Operators may want to make a record showing they tried to overcome the force majeure event. The occurrence of a force majeure event is usually not the end of the story. Most clauses require the party making such a declaration to try to overcome the event using “reasonable efforts” (or similar language). Operators may want to make a record as part of their declaration, writing out the reasons that performance is impossible, what efforts have been made to perform despite the force majeure, and/or what ideas have been considered to overcome the situation and why they were rejected. A formal letter is not required. Instead, it could be a basic email noting why a decision was made. What is important is that there is a written record of the reasoning and efforts to avoid invoking force majeure.
“Reasonable efforts” must, indeed, be reasonable. While a party may be obligated to use “reasonable efforts” to overcome a force majeure event, there are limits to this reasonableness. Generally, a party cannot require its counterparty to alter the specific terms of its contracts or perform any obligations it does not already have under its agreements. At least one Texas appellate court has interpreted a similar clause and held that where the contract specified that a party would deliver gas to a specific delivery point and a force majeure event prevented delivery at that specific point, the “reasonable efforts” clause did not require delivery to be made at an alternative location. Va. Power Energy Mktg., Inc. v. Apache Corp., 297 S.W.3d 397, 403 (Tex. App.—Houston [14th Dist.] 2009, pet. denied) (holding that “reasonable efforts” language would not trump the specific agreement that the gas be delivered at a specific location). The requirement to use reasonable efforts to avoid the consequences of a force majeure event obligates parties to try and find a reasonable alternative to performing the terms of the contract (in this example, making a reasonable effort to deliver the gas to the delivery point), but it does not require parties to take on new obligations (here, delivering the gas to a different delivery point).

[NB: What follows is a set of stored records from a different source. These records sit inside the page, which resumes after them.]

import Literature.NumberTheory.Transcendental.OddZetaPartialFractions
import Literature.NumberTheory.LFunctions.LcmUptoCubeBound
import HarnessLib

/-!
# Odd zeta values II: the Ball–Rivoal series with Sprang's twists

The rational function behind the linear forms in odd zeta values (Ball–Rivoal 2001, with the
normalisation of Fischler–Sprang–Zudilin 2019, §2, and the additional Ball–Rivoal parameter
`r` of their Remark 1):

`R_n(t) = D^L · n!^{s+1-(2r+1)D} · ∏_{l=0}^{L} (t - rn + l/D) / ∏_{k=0}^{n} (t+k)^{s+1}`,
`L = (2r+1)Dn` (`Rfun r D s n t`).

Contents:

* `isExp_Rfun`: `R_n` is a product of `s+1` simple factors with integer residues
  (`G̃ · G^{s-(2r+1)D} · ∏_b F_{α_b}`, FSZ 2019 eq. (3.3)), hence an integral expansion of
  level `s+1` (`OddZetaPartialFractions`): `R_n(t) = ∑_{k,i} a_{i,k} (t+k)^{-i}` with
  `d_n^{s+1-i} a_{i,k} ∈ ℤ` (FSZ Lemma 2, first half; Ball–Rivoal Lemme 5).
* `Rfun_neg`: the well-poised symmetry `R_n(-n-t) = -R_n(t)` (`L` even, `s` odd)
  (Ball–Rivoal Lemme 1; FSZ end of proof of Lemma 1).
* `abs_Rfun_le`: `|R_n(t)| ≤ K t^{-2}` for large `t`; summability of `m ↦ R_n(m + α)`.
* `linearForms`: for `α = j/D`, `0 < j ≤ D`,
  `∑_{m ≥ 1} R_n(m + j/D) = ρ_{0,j} + ∑_{3 ≤ i ≤ s, i odd} ρ_i ζ(i, j/D)` with
  `ζ(i, α) = ∑_{ν ≥ 0} (ν+α)^{-i}` (`hz`), `ρ_i` independent of `j`, `ρ_i = 0` for even `i`,
  `2 d_n^{s+1-i} ρ_i ∈ ℤ` and `2 d_{D(n+1)}^{s+1} ρ_{0,j} ∈ ℤ` (FSZ Lemma 1 and Lemma 2 — with
  the cruder denominator `d_{D(n+1)}` in place of FSZ's `d_{n+1}`, which is all we need, and
  the symmetry used through *averaging* the expansion with its mirror image, so that no
  uniqueness of partial fractions is required; the factor `2` is the price).

## References
* [BallRivoal2001] K. Ball, T. Rivoal, Invent. Math. 146 (2001), Lemmes 1, 5.
* [FischlerSprangZudilin2019] S. Fischler, J. Sprang, W. Zudilin, Compositio Math. 155 (2019),
  §2 Lemma 1, §3 Lemma 2, Remark 1 (arXiv:1803.08905).
* [Sprang2018OddZeta] J. Sprang, arXiv:1802.09410, Lemma 1.5.
* [Zudilin2018OddZeta] W. Zudilin, SIGMA 14 (2018) 028, Lemmas 2–3.
-/

noncomputable section

open Finset Filter Topology

open scoped Nat

namespace Literature.NumberTheory.Transcendental.OddZeta

/-! ### The rational function -/

/-- `L = (2r+1)·D·n`, the number of numerator factors minus one. [cite: FischlerSprangZudilin2019, §2 (definition of R_n) and Remark 1] -/
def Lnum (r D n : ℕ) : ℕ := (2 * r + 1) * D * n

/-- The Ball–Rivoal / Fischler–Sprang–Zudilin rational function
`R_n(t) = D^L n!^{s+1-(2r+1)D} ∏_{l=0}^{L}(t - rn + l/D) / ∏_{k=0}^{n}(t+k)^{s+1}`.
[cite: FischlerSprangZudilin2019, §2 (definition of R_n) and Remark 1] -/
def Rfun (r D s n : ℕ) (t : ℝ) : ℝ :=
  (D : ℝ) ^ Lnum r D n * (n ! : ℝ) ^ (s + 1 - (2 * r + 1) * D) *
    (∏ l ∈ range (Lnum r D n + 1), (t - r * n + (l : ℝ) / D)) /
    ∏ k ∈ range (n + 1), (t + k) ^ (s + 1)

/-- Nested products over blocks: `∏_{b<B} ∏_{j<n} f(bn+j) = ∏_{l<Bn} f(l)`. [folklore] -/
theorem prod_range_mul_nest (f : ℕ → ℝ) (B n : ℕ) :
    ∏ b ∈ range B, ∏ j ∈ range n, f (b * n + j) = ∏ l ∈ range (B * n), f l := by
  induction B with
  | zero => simp
  | succ B ih =>
    rw [prod_range_succ, ih, Nat.succ_mul, prod_range_add]

/-- **`R_n` is an integral expansion of level `s+1`** (Ball–Rivoal 2001, Lemme 5;
Fischler–Sprang–Zudilin 2019, Lemma 2 (3.1) via the product formula (3.3)
`R_n = G̃ · G^{s-(2r+1)D} · ∏_{b<(2r+1)D} F_{-rn+bn/D}`): off the poles,
`R_n(t) = ∑_{k ≤ n} ∑_{1 ≤ i ≤ s+1} a_{i,k}/(t+k)^i` with `d_n^{s+1-i} a_{i,k} ∈ ℤ`.
[cite: FischlerSprangZudilin2019, Lemma 2 (3.1)] -/
theorem isExp_Rfun {r D s n : ℕ} (hn : 1 ≤ n) (hD : 0 < D) (hs : (2 * r + 1) * D ≤ s) :
    IsExp n (s + 1) (Rfun r D s n) := by
  set a := s - (2 * r + 1) * D with ha
  set B := (2 * r + 1) * D with hB
  -- the three kinds of factors
  set Gt : ℝ → ℝ := fun t => (n ! : ℝ) * (t - (r * n : ℕ)) / ∏ k ∈ range (n + 1), (t + k)
    with hGt
  set G : ℝ → ℝ := fun t => (n ! : ℝ) / ∏ k ∈ range (n + 1), (t + k) with hG
  set F : ℕ → ℝ → ℝ := fun b t => (D : ℝ) ^ n *
      (∏ j ∈ range n, (t + (((b * n : ℕ) : ℤ) - ((D * r * n : ℕ) : ℤ) : ℤ) / D + ((j : ℝ) + 1) / D)) /
      ∏ k ∈ range (n + 1), (t + k) with hF
  have h1 : IsExp n 1 Gt := (isSimple_Gtilde n (r * n) hn).isExp
  have h2 : IsExp n (1 + (range a).card) (fun t => Gt t * ∏ _i ∈ range a, G t) :=
    h1.mul_prod_isSimple (range a) fun _ _ => isSimple_G n
  have h3 : IsExp n (1 + (range a).card + (range B).card)
      (fun t => (Gt t * ∏ _i ∈ range a, G t) * ∏ b ∈ range B, F b t) :=
    h2.mul_prod_isSimple (range B) fun b _ => isSimple_F n D hD _
  rw [card_range, card_range] at h3
  have hlev : 1 + a + B = s + 1 := by omega
  rw [hlev] at h3
  refine h3.congr fun t ht => ?_
  -- the algebraic identity `R_n = G̃ · G^a · ∏ F_b`
  have hP : ∏ k ∈ range (n + 1), (t + k) ≠ 0 :=
    prod_ne_zero_iff.2 fun k hk => ht k (by simpa [Nat.lt_succ_iff] using hk)
  set P := ∏ k ∈ range (n + 1), (t + k) with hPdef
  have hD' : (D : ℝ) ≠ 0 := by exact_mod_cast hD.ne'
  -- numerator of the product of the `F_b`
  have hnum : ∏ b ∈ range B, ∏ j ∈ range n,
      (t + (((b * n : ℕ) : ℤ) - ((D * r * n : ℕ) : ℤ) : ℤ) / D + ((j : ℝ) + 1) / D) =
      ∏ l ∈ range (Lnum r D n), (t - r * n + ((l : ℝ) + 1) / D) := by
    rw [Lnum, show (2 * r + 1) * D * n = B * n by rw [hB]]
    rw [← prod_range_mul_nest (fun l => t - r * n + ((l : ℝ) + 1) / D) B n]
    refine prod_congr rfl fun b _ => prod_congr rfl fun j _ => ?_
    push_cast
    field_simp
    ring
  have hGprod : ∏ _i ∈ range a, G t = ((n ! : ℝ) / P) ^ a := by
    rw [prod_const, card_range]
  have hFprod : ∏ b ∈ range B, F b t =
      (D : ℝ) ^ (n * B) * (∏ l ∈ range (Lnum r D n), (t - r * n + ((l : ℝ) + 1) / D)) / P ^ B := by
    rw [hF]
    simp only
    rw [prod_div_distrib, prod_const, card_range, prod_mul_distrib, prod_const, card_range,
      ← pow_mul, hnum]
  rw [hGprod, hFprod, hGt, Rfun]
  simp only
  rw [← hPdef]
  have hLfac : ∏ l ∈ range (Lnum r D n + 1), (t - r * n + (l : ℝ) / D) =
      (t - r * n) * ∏ l ∈ range (Lnum r D n), (t - r * n + ((l : ℝ) + 1) / D) := by
    rw [prod_range_succ']
    push_cast
    simp only [zero_div, add_zero]
    ring
  have hden : ∏ k ∈ range (n + 1), (t + k) ^ (s + 1) = P ^ (s + 1) := by
    rw [hPdef, prod_pow]
  rw [hLfac, hden]
  have hpow : (n ! : ℝ) ^ (s + 1 - (2 * r + 1) * D) = (n ! : ℝ) * (n ! : ℝ) ^ a := by
    rw [ha, show s + 1 - (2 * r + 1) * D = (s - (2 * r + 1) * D) + 1 by omega, pow_succ]
    ring
  have hDL : (D : ℝ) ^ Lnum r D n = (D : ℝ) ^ (n * B) := by
    rw [Lnum, hB]; ring_nf
  rw [hpow, hDL, div_pow]
  have hs1 : s + 1 = 1 + a + B := hlev.symm
  rw [hs1, pow_add, pow_add, pow_one]
  push_cast
  field_simp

Pay attention to notice requirements. Often a contract will require that a declaration of force majeure take place within a set time period following the force majeure event. Operators should read their force majeure clauses closely to be sure and comply with these requirements. If the force majeure provision does not include a specific deadline, “the law will imply a reasonable time . . . based on the facts and circumstances of the case.” Allegiance Hillview, L.P. v. Range Tex. Prod., LLC, 347 S.W.3d 855, 869 (Tex. App.—Fort Worth 2011, no pet.). In order to avoid an issue at trial, parties should declare force majeure as soon as possible after the event so they don’t run the risk of their counterparties claiming that they unreasonably delayed.